Massari V J, Chan J, Chronwall B M, O'Donohue T L, Oertel W H, Pickel V M
Department of Pharmacology, Howard University Medical School, Washington, D.C.
J Neurosci Res. 1988 Feb;19(2):171-86. doi: 10.1002/jnr.490190202.
The ultrastructure, afferent input, and sites of termination of neurons containing neuropeptide Y-like immunoreactivity (NPY-LI) were examined in the adult rat nucleus accumbens by using the peroxidase-antiperoxidase (PAP) method. The NPY-LI was seen in sparsely distributed, spindle-shaped perikarya having cross-sectional diameters of 15-20 microns. These perikarya exhibited highly invaginated nuclear membranes and thin rims of cytoplasm containing Golgi lamellae, dense-core vesicles, and other organelles. A few large, principally aspiny, dendrites also showed NPY-LI. The dendrites received synaptic input from unlabeled terminals forming both symmetric and asymmetric junctions. Immunolabeling for NPY was evident in other processes that were not clearly differentiated as dendrites or axons. These were seen primarily near glial processes and the basal laminae of blood vessels. A few myelinated and many unmyelinated axons and axon terminals also were labeled for NPY. These terminals contained numerous, small (40-60 nm), clear and one or more large (80-100 nm) dense core vesicles. Forty-seven percent (27 out of 57) of the terminals containing NPY-LI formed symmetric junctions with unlabeled dendrites or dendritic spines. The remainder lacked recognizable densities within single planes of section. The neurons exhibiting NPY-LI in the nucleus accumbens were characterized further with respect to their afferent input from terminals labeled for the GABA-synthesizing enzyme, glutamic acid decarboxylase (GAD). Immunogold labeling of a rabbit antiserum against NPY and PAP labeling for a sheep antiserum to GAD were sequentially applied to the same sections. The GAD-labeled terminals formed symmetric junctions primarily with the more numerous unlabeled dendrites. However, a few synaptic junctions also were detected between the GAD-labeled terminals and dendrites showing immunogold labeling for NPY. We conclude (1) that in the rat nucleus accumbens, NPY-LI is found principally in neurons of the aspiny type and (2) that the output from these presumably intrinsic neurons to other neighboring neurons or blood vessels is at least partially modulated by GABA.

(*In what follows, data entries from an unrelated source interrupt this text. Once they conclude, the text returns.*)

import Summits.CriticalPhenomena.PercolationContinuityZ3.Theorems.PercNearOneGluingNoHeavyLowerTailSunflowerMultiPetalKempeMarkedUnpairedRows
import Summits.CriticalPhenomena.PercolationContinuityZ3.Theorems.PercNearOneGluingNoHeavyLowerTailSunflowerMultiPetalKempeMarkedTIPayers
import Summits.CriticalPhenomena.PercolationContinuityZ3.Theorems.PercNearOneGluingNoHeavyLowerTailSunflowerMultiPetalKempeMarkedTIStepOne
import HarnessLib
import HarnessLib.Audit

/-!
# `NoHeavyLowerTail` (crux stmt-CriticalPhenomena-4575), marked-multigraph layer: the fractional-mark functional `TI_{P,Q}` and the TRANSFER of THEOREM U

Support file (seat `prim-l12-p2` gen 54; `--supports stmt-CriticalPhenomena-4575`; sequel of `…KempeMarkedUnpairedRows`).  No `sorry`; nothing is asserted about
the crux.  Memo: run/shared/lean/prim/prim-l12/prim-l12-p2/FINDING-g54-UNPAIRED-ALL-D-LAW.md §3; FINDING-g51-TI-HIERARCHY.md §2; FINDING-g53-UNPAIRED-STEP-LAWS.md §1.

The TI HIERARCHY (gen 51): for sets `P, Q` of vertices, `TI_{P,Q}(K;u,v) = Σ_{σ u = 0, σ v = 1} 2^{−i−j}·fC(type σ ⊕ i·e₀ ⊕ j·e₁)` with `i = #{p ∈ P : σ p = 0}`,
`j = #{q ∈ Q : σ q = 1}` — 'a special point coloured like a terminal is half a mark at that terminal'.  Here `TIw = 2^{|P|+|Q|}·TI_{P,Q}` (integer weights
`2^{|P|−i}·2^{|Q|−j}`), and:
* `TIw_eq_sum_classes`: `TIw(L) = Σ_{(i,j)} 2^{|P|−i}2^{|Q|−j}·T_{Φ_ij}(L⁺^{i·u, j·v})` — each weight class is a filtered two-terminal functional of `L` with `i`
  extra marks at `u` and `j` at `v` (`Φ_ij` = 'exactly `i` points of `P` coloured `0` and `j` of `Q` coloured `1`');
* `peelContract_addMark`, `contractOne_addMark`, `addMark_addMark_comm`: the minors of THEOREM U commute with marks at the terminals;
* **`TIw_step_unpaired` — THEOREM U FOR `TI_{P,Q}` WITH FAR SPECIAL POINTS**: if `P, Q` avoid `S ∪ {y}`, the unpaired law holds verbatim for `TIw`:
  `2·3^{|S|}·TIw(K.isolate y) + 2·TIw(K.peelContract y S u) + 6·TIw((K.peelContract y (S∖w) w)⁺ᵘ) + Σ_s TIw((K.peelContract y (S∖s) u).contractOne s v)
   ≤ 2·3^{|S|+1}·TIw(K)` — the transfer principle of gen 53 made a kernel-checked theorem (every weight class is a union of rows, and THEOREM U holds row
  by row, `TfunF_step_unpaired`).
-/

namespace Summit.CriticalPhenomena.PercolationContinuityZ3.Theorems.SunflowerPartition.Kempe

open Finset

/-- `(t ⊕ a·e₀) ⊕ b·e₁ = t ⊕ (a,b,0)`. (finite check) [this work] -/
theorem ctAdd_e0_e1 : ∀ (t : CType) (a b : Fin 3), ctAdd (ctAdd t (a, 0, 0)) (0, b, 0) = ctAdd t (a, b, 0) := by decide


section Counts

variable {V : Type*}

/-- Number of points of `P` coloured `0` (like the terminal `u`). [this work] -/
def iCount (P : Finset V) (σ : V → Fin 3) : ℕ := (P.filter (fun p => σ p = 0)).card

/-- Number of points of `Q` coloured `1` (like the terminal `v`). [this work] -/
def jCount (Q : Finset V) (σ : V → Fin 3) : ℕ := (Q.filter (fun q => σ q = 1)).card

variable [DecidableEq V]

/-- `iCount` ignores the colours off `P`. [this work] -/
theorem iCount_update (P : Finset V) (σ : V → Fin 3) {z : V} (hz : z ∉ P) (c : Fin 3) : iCount P (Function.update σ z c) = iCount P σ := by
  unfold iCount
  congr 1
  exact filter_congr fun p hp => by rw [Function.update_of_ne (ne_of_mem_of_not_mem hp hz)]

/-- `jCount` ignores the colours off `Q`. [this work] -/
theorem jCount_update (Q : Finset V) (σ : V → Fin 3) {z : V} (hz : z ∉ Q) (c : Fin 3) : jCount Q (Function.update σ z c) = jCount Q σ := by
  unfold jCount
  congr 1
  exact filter_congr fun q hq => by rw [Function.update_of_ne (ne_of_mem_of_not_mem hq hz)]

omit [DecidableEq V] in
/-- `iCount ≤ |P|`. [this work] -/
theorem iCount_le (P : Finset V) (σ : V → Fin 3) : iCount P σ ≤ P.card := card_filter_le _ _

omit [DecidableEq V] in
/-- `jCount ≤ |Q|`. [this work] -/
theorem jCount_le (Q : Finset V) (σ : V → Fin 3) : jCount Q σ ≤ Q.card := card_filter_le _ _

end Counts

namespace MGraph

variable {V : Type*} [Fintype V] [LinearOrder V] (K : MGraph V)

/-! ## Marks at the terminals commute with the minors of THEOREM U -/

section Commute

omit [Fintype V] in
/-- Marks at two vertices commute. [this work] -/
theorem addMark_addMark_comm (a b : V) (m n : ℕ) : (K.addMark a m).addMark b n = (K.addMark b n).addMark a m := by
  refine ext' (fun x z => ?_) (fun x => ?_)
  · simp only [mul_addMark]
  · unfold addMark addAtU
    simp only
    ring

omit [Fintype V] in
/-- `mark` of `addMark` at any vertex. [this work] -/
theorem mark_addMark (w : V) (m : ℕ) (a : V) : (K.addMark w m).mark a = K.mark a + (if a = w then m else 0) := by
  unfold addMark addAtU
  simp only

omit [Fintype V] in
/-- Adding marks at a vertex outside `S ∪ {y}` commutes with `peelContract y S x` (the vertex may be the target `x`). [this work] -/
theorem peelContract_addMark (z y x : V) (S : Finset V) (m : ℕ) (hzy : z ≠ y) (hzS : z ∉ S) :
    (K.addMark z m).peelContract y S x = (K.peelContract y S x).addMark z m := by
  refine ext' (fun a b => ?_) (fun a => ?_)
  · rw [mul_addMark]
    unfold peelContract
    simp only [mul_addMark]
  · rw [mark_addMark]
    unfold peelContract
    simp only [mark_addMark, mul_addMark]
    have hS0 : ∑ s ∈ S, (K.mark s + if s = z then m else 0) = ∑ s ∈ S, K.mark s :=
      sum_congr rfl fun s hs => by rw [if_neg (show ¬(s = z) from fun e => hzS (e ▸ hs)), add_zero]
    by_cases hdead : a = y ∨ a ∈ S
    · have haz : ¬(a = z) := fun e => by
        rcases hdead with h | h
        · exact hzy (e ▸ h)
        · exact hzS (e ▸ h)
      rw [if_pos hdead, if_pos hdead, if_neg haz, add_zero]
    · rw [if_neg hdead, if_neg hdead]
      by_cases hax : a = x
      · subst hax
        rw [if_pos rfl, if_pos rfl, hS0]
        ring
      · rw [if_neg hax, if_neg hax]

omit [Fintype V] in
/-- Adding marks at a vertex other than `s` commutes with the contraction of `s` (the vertex may be the target). [this work] -/
theorem contractOne_addMark (z s x : V) (m : ℕ) (hzs : z ≠ s) :
    (K.addMark z m).contractOne s x = (K.contractOne s x).addMark z m := by
  refine ext' (fun a b => ?_) (fun a => ?_)
  · rw [mul_addMark]
    unfold contractOne addAtU isolate addMark addAtU
    simp only [add_zero, ite_self]
  · rw [mark_addMark]
    unfold contractOne addAtU isolate
    simp only [mark_addMark, mul_addMark, if_neg hzs.symm, add_zero]
    by_cases has : a = s
    · subst has
      rw [if_pos rfl, if_neg hzs.symm, add_zero]
      by_cases hax : a = x
      · simp [hax]
      · simp [hax]
    · by_cases hax : a = x
      · subst hax; simp only [if_true, if_neg has]; ring
      · simp only [if_neg hax, if_neg has, add_zero]

end Commute

/-! ## The fractional-mark functional and its weight classes -/

section TIw

/-- `TIw(K; P,Q; u,v) = 2^{|P|+|Q|}·TI_{P,Q}(K;u,v) = Σ_{σ u = 0, σ v = 1} 2^{|P|−i(σ)}·2^{|Q|−j(σ)}·fC(type σ ⊕ (i(σ), j(σ), 0))`,
`i(σ) = #{p ∈ P : σ p = 0}`, `j(σ) = #{q ∈ Q : σ q = 1}` (FINDING-g51 §2: a special point coloured like a terminal is half a mark at that terminal). [this work] -/
def TIw (P Q : Finset V) (u v : V) : ℤ :=
  ∑ σ ∈ univ.filter (fun σ : V → Fin 3 => σ u = 0 ∧ σ v = 1),
    2 ^ (P.card - iCount P σ) * 2 ^ (Q.card - jCount Q σ) * fC (ctAdd (K.ctypeM σ) (cap3 (iCount P σ), cap3 (jCount Q σ), 0))

/-- Without special points `TIw` is the two-terminal functional. [this work] -/
theorem TIw_empty (u v : V) : K.TIw ∅ ∅ u v = K.TfunM u v := by
  unfold TIw TfunM iCount jCount
  refine sum_congr rfl fun σ _ => ?_
  simp only [filter_empty, card_empty, Nat.sub_zero, pow_zero, one_mul, cap3_zero, ctAdd_zero_triple]

/-- **Weight-class decomposition**: `TIw(L) = Σ_{(i,j)} 2^{|P|−i}·2^{|Q|−j}·T_{Φ_ij}((L⁺^{i·u})⁺^{j·v})` with `Φ_ij = (iCount = i ∧ jCount = j)`. [this work] -/
theorem TIw_eq_sum_classes (P Q : Finset V) (u v : V) :
    K.TIw P Q u v = ∑ p ∈ (range (P.card + 1)) ×ˢ (range (Q.card + 1)),
      2 ^ (P.card - p.1) * 2 ^ (Q.card - p.2) *
        ((K.addMark u p.1).addMark v p.2).TfunF (fun σ => iCount P σ = p.1 ∧ jCount Q σ = p.2) u v := by
  set F := univ.filter (fun σ : V → Fin 3 => σ u = 0 ∧ σ v = 1) with hF
  set t := (range (P.card + 1)) ×ˢ (range (Q.card + 1)) with ht
  have hmaps : ∀ σ ∈ F, (iCount P σ, jCount Q σ) ∈ t := fun σ _ => by
    rw [ht, mem_product, mem_range, mem_range]
    exact ⟨Nat.lt_succ_of_le (iCount_le P σ), Nat.lt_succ_of_le (jCount_le Q σ)⟩
  unfold TIw
  rw [← hF, ← sum_fiberwise_of_maps_to hmaps]
  refine sum_congr rfl fun p hp => ?_
  -- inside the class: constant weights, types with the extra marks
  have hcl : ∀ σ ∈ F.filter (fun σ => (iCount P σ, jCount Q σ) = p),
      2 ^ (P.card - iCount P σ) * 2 ^ (Q.card - jCount Q σ) * fC (ctAdd (K.ctypeM σ) (cap3 (iCount P σ), cap3 (jCount Q σ), 0))
        = 2 ^ (P.card - p.1) * 2 ^ (Q.card - p.2) * fC (((K.addMark u p.1).addMark v p.2).ctypeM σ) := by
    intro σ hσ
    rw [mem_filter] at hσ
    obtain ⟨hσF, hcls⟩ := hσ
    have hu : σ u = 0 := ((mem_filter.1 (hF ▸ hσF)).2).1
    have hv : σ v = 1 := ((mem_filter.1 (hF ▸ hσF)).2).2
    have hi : iCount P σ = p.1 := (Prod.mk.injEq _ _ _ _ ▸ hcls : iCount P σ = p.1 ∧ jCount Q σ = p.2).1
    have hj : jCount Q σ = p.2 := (Prod.mk.injEq _ _ _ _ ▸ hcls : iCount P σ = p.1 ∧ jCount Q σ = p.2).2
    rw [(K.addMark u p.1).ctypeM_addMark v p.2 σ, K.ctypeM_addMark u p.1 σ, hu, hv, xPart_zero_diag, xPart_one_diag, ctAdd_e0_e1, hi, hj]
  rw [sum_congr rfl hcl, ← mul_sum]
  congr 1
  unfold TfunF
  rw [hF, filter_filter]
  refine sum_congr (filter_congr fun σ _ => ?_) fun _ _ => rfl
  rw [Prod.mk.injEq]

end TIw

/-! ## THEOREM U for the fractional-mark functional (far special points) -/

section TIStep

/-- **THEOREM U FOR `TI_{P,Q}` (transfer; memo FINDING-g54 §3, FINDING-g53 §1)**: for terminals `u ≠ v`, an unmarked `y` with `mul y u ≠ 0`, `mul y v = 0`,
`S = N(y) ∖ {u,v}` with `|S| ≥ 2`, `w ∈ S`, and special sets `P, Q` disjoint from `S ∪ {y}` (they may contain or touch anything else),
`2·3^{|S|}·TIw(K.isolate y) + 2·TIw(K.peelContract y S u) + 6·TIw((K.peelContract y (S∖w) w)⁺ᵘ) + Σ_{s∈S} TIw((K.peelContract y (S∖s) u).contractOne s v) ≤ 2·3^{|S|+1}·TIw(K)`
(all with the same `P, Q, u, v`). [this work] -/
theorem TIw_step_unpaired (u v y : V) (huv : u ≠ v) (hyu : y ≠ u) (hyv : y ≠ v) (hmark : K.mark y = 0) (hadj : K.mul y u ≠ 0) (hfar : K.mul y v = 0)
    (S : Finset V) (hS : ∀ w, w ∈ S ↔ (w ≠ u ∧ w ≠ v ∧ w ≠ y ∧ K.mul y w ≠ 0)) (htwo : 2 ≤ S.card) {w : V} (hw : w ∈ S)
    (P Q : Finset V) (hP : ∀ z, (z = y ∨ z ∈ S) → z ∉ P) (hQ : ∀ z, (z = y ∨ z ∈ S) → z ∉ Q) :
    2 * 3 ^ S.card * (K.isolate y).TIw P Q u v + 2 * (K.peelContract y S u).TIw P Q u v
      + 6 * ((K.peelContract y (S.erase w) w).addMark u 1).TIw P Q u v
      + ∑ s ∈ S, ((K.peelContract y (S.erase s) u).contractOne s v).TIw P Q u v
      ≤ 2 * 3 ^ (S.card + 1) * K.TIw P Q u v := by
  have huS : u ∉ S := fun h => ((hS u).1 h).1 rfl
  have hvS : v ∉ S := fun h => ((hS v).1 h).2.1 rfl
  have hyS : y ∉ S := fun h => ((hS y).1 h).2.2.1 rfl
  set t := (range (P.card + 1)) ×ˢ (range (Q.card + 1)) with ht
  -- notation for the weight classes
  let Φ : ℕ × ℕ → (V → Fin 3) → Prop := fun p σ => iCount P σ = p.1 ∧ jCount Q σ = p.2
  let wt : ℕ × ℕ → ℤ := fun p => 2 ^ (P.card - p.1) * 2 ^ (Q.card - p.2)
  let Kp : ℕ × ℕ → MGraph V := fun p => (K.addMark u p.1).addMark v p.2
  have hwt : ∀ p, 0 ≤ wt p := fun p => by positivity
  have hΦ : ∀ p z, (z = y ∨ z ∈ S) → ∀ σ c, Φ p (Function.update σ z c) ↔ Φ p σ := fun p z hz σ c => by
    simp only [Φ, iCount_update P σ (hP z hz) c, jCount_update Q σ (hQ z hz) c]
  -- THEOREM U row class by row class for the marked graphs Kp
  have hE : ∀ p ∈ t,
      wt p * (2 * 3 ^ S.card * ((Kp p).isolate y).TfunF (Φ p) u v + 2 * ((Kp p).peelContract y S u).TfunF (Φ p) u v
        + 6 * (((Kp p).peelContract y (S.erase w) w).addMark u 1).TfunF (Φ p) u v
        + ∑ s ∈ S, (((Kp p).peelContract y (S.erase s) u).contractOne s v).TfunF (Φ p) u v)
      ≤ wt p * (2 * 3 ^ (S.card + 1) * (Kp p).TfunF (Φ p) u v) := by
    intro p _
    refine mul_le_mul_of_nonneg_left ?_ (hwt p)
    have hmark' : (Kp p).mark y = 0 := by
      simp only [Kp, mark_addMark, if_neg hyv, if_neg hyu, add_zero, hmark]
    have hadj' : (Kp p).mul y u ≠ 0 := by simpa only [Kp, mul_addMark] using hadj
    have hfar' : (Kp p).mul y v = 0 := by simpa only [Kp, mul_addMark] using hfar
    have hS' : ∀ z, z ∈ S ↔ (z ≠ u ∧ z ≠ v ∧ z ≠ y ∧ (Kp p).mul y z ≠ 0) := fun z => by simpa only [Kp, mul_addMark] using hS z
    exact (Kp p).TfunF_step_unpaired (Φ p) y u v S huv hyu hyv hmark' hadj' hfar' hS' htwo hw (hΦ p)
  have hsum := sum_le_sum hE
  -- the minors of Kp are the marked minors of K
  have e1 : ∀ p, (Kp p).isolate y = ((K.isolate y).addMark u p.1).addMark v p.2 := fun p => by
    simp only [Kp, isolate_addMark _ v y hyv.symm, isolate_addMark _ u y hyu.symm]
  have e2 : ∀ p, (Kp p).peelContract y S u = ((K.peelContract y S u).addMark u p.1).addMark v p.2 := fun p => by
    simp only [Kp, peelContract_addMark _ v y u S _ hyv.symm hvS, peelContract_addMark _ u y u S _ hyu.symm huS]
  have e3 : ∀ p, ((Kp p).peelContract y (S.erase w) w).addMark u 1
      = ((((K.peelContract y (S.erase w) w).addMark u 1)).addMark u p.1).addMark v p.2 := fun p => by
    simp only [Kp]
    rw [peelContract_addMark _ v y w (S.erase w) _ hyv.symm (fun h => hvS (mem_erase.1 h).2),
      peelContract_addMark _ u y w (S.erase w) _ hyu.symm (fun h => huS (mem_erase.1 h).2),
      addMark_addMark_comm _ v u, addMark_addMark_comm _ u u p.1 1]
  have e4 : ∀ p, ∀ s ∈ S, ((Kp p).peelContract y (S.erase s) u).contractOne s v
      = ((((K.peelContract y (S.erase s) u).contractOne s v)).addMark u p.1).addMark v p.2 := fun p s hs => by
    have hsu : s ≠ u := fun e => huS (e ▸ hs)
    have hsv : s ≠ v := fun e => hvS (e ▸ hs)
    simp only [Kp]
    rw [peelContract_addMark _ v y u (S.erase s) _ hyv.symm (fun h => hvS (mem_erase.1 h).2),
      peelContract_addMark _ u y u (S.erase s) _ hyu.symm (fun h => huS (mem_erase.1 h).2),
      contractOne_addMark _ v s v _ hsv.symm, contractOne_addMark _ u s v _ hsu.symm]
  have e4' : ∀ p, ∑ s ∈ S, (((Kp p).peelContract y (S.erase s) u).contractOne s v).TfunF (Φ p) u v
      = ∑ s ∈ S, ((((K.peelContract y (S.erase s) u).contractOne s v).addMark u p.1).addMark v p.2).TfunF (Φ p) u v :=
    fun p => sum_congr rfl fun s hs => by rw [e4 p s hs]
  -- rewrite both sides as sums over the weight classes
  rw [K.TIw_eq_sum_classes P Q u v, (K.isolate y).TIw_eq_sum_classes P Q u v, (K.peelContract y S u).TIw_eq_sum_classes P Q u v,
    ((K.peelContract y (S.erase w) w).addMark u 1).TIw_eq_sum_classes P Q u v,
    sum_congr rfl (fun s _ => ((K.peelContract y (S.erase s) u).contractOne s v).TIw_eq_sum_classes P Q u v)]
  rw [← ht, sum_comm, mul_sum, mul_sum, mul_sum, mul_sum, ← sum_add_distrib, ← sum_add_distrib, ← sum_add_distrib]
  refine le_trans (le_of_eq ?_) (le_trans hsum (le_of_eq ?_))
  · refine sum_congr rfl fun p _ => ?_
    rw [e1 p, e2 p, e3 p, e4' p, ← mul_sum]
    simp only [wt, Φ]
    ring
  · refine sum_congr rfl fun p _ => ?_
    simp only [Kp, wt, Φ]
    ring

end TIStep

end MGraph

end Summit.CriticalPhenomena.PercolationContinuityZ3.Theorems.SunflowerPartition.Kempe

采用过氧化物酶抗过氧化物酶(PAP)法,对成年大鼠伏隔核中含有神经肽Y样免疫反应性(NPY-LI)的神经元的超微结构、传入输入及终末部位进行了研究。NPY-LI可见于散在分布的梭形胞体,其横径为15-20微米。这些胞体呈现高度内陷的核膜以及含有高尔基体板层、致密核心小泡和其他细胞器的薄细胞质边缘。少数大的、主要无棘的树突也显示NPY-LI。这些树突接受来自未标记终末的突触输入,形成对称和不对称连接。在未明确区分为树突或轴突的其他突起中,NPY免疫标记明显。这些主要见于神经胶质突起和血管基膜附近。少数有髓和许多无髓轴突及轴突终末也被标记为NPY。这些终末含有许多小(40-60纳米)的清亮小泡以及一个或多个大(80-100纳米)的致密核心小泡。47%(57个中有27个)含有NPY-LI的终末与未标记的树突或树突棘形成对称连接。其余的在单个切片平面内缺乏可识别的致密物。伏隔核中显示NPY-LI的神经元,就其来自标记有γ-氨基丁酸合成酶谷氨酸脱羧酶(GAD)的终末的传入输入而言,进一步进行了特征描述。将兔抗NPY抗血清的免疫金标记和羊抗GAD抗血清的PAP标记依次应用于同一切片。GAD标记的终末主要与较多的未标记树突形成对称连接。然而,在GAD标记的终末与显示NPY免疫金标记的树突之间也检测到少数突触连接。我们得出结论:(1)在大鼠伏隔核中,NPY-LI主要存在于无棘型神经元中;(2)这些可能为固有神经元向其他相邻神经元或血管的输出至少部分受γ-氨基丁酸调节。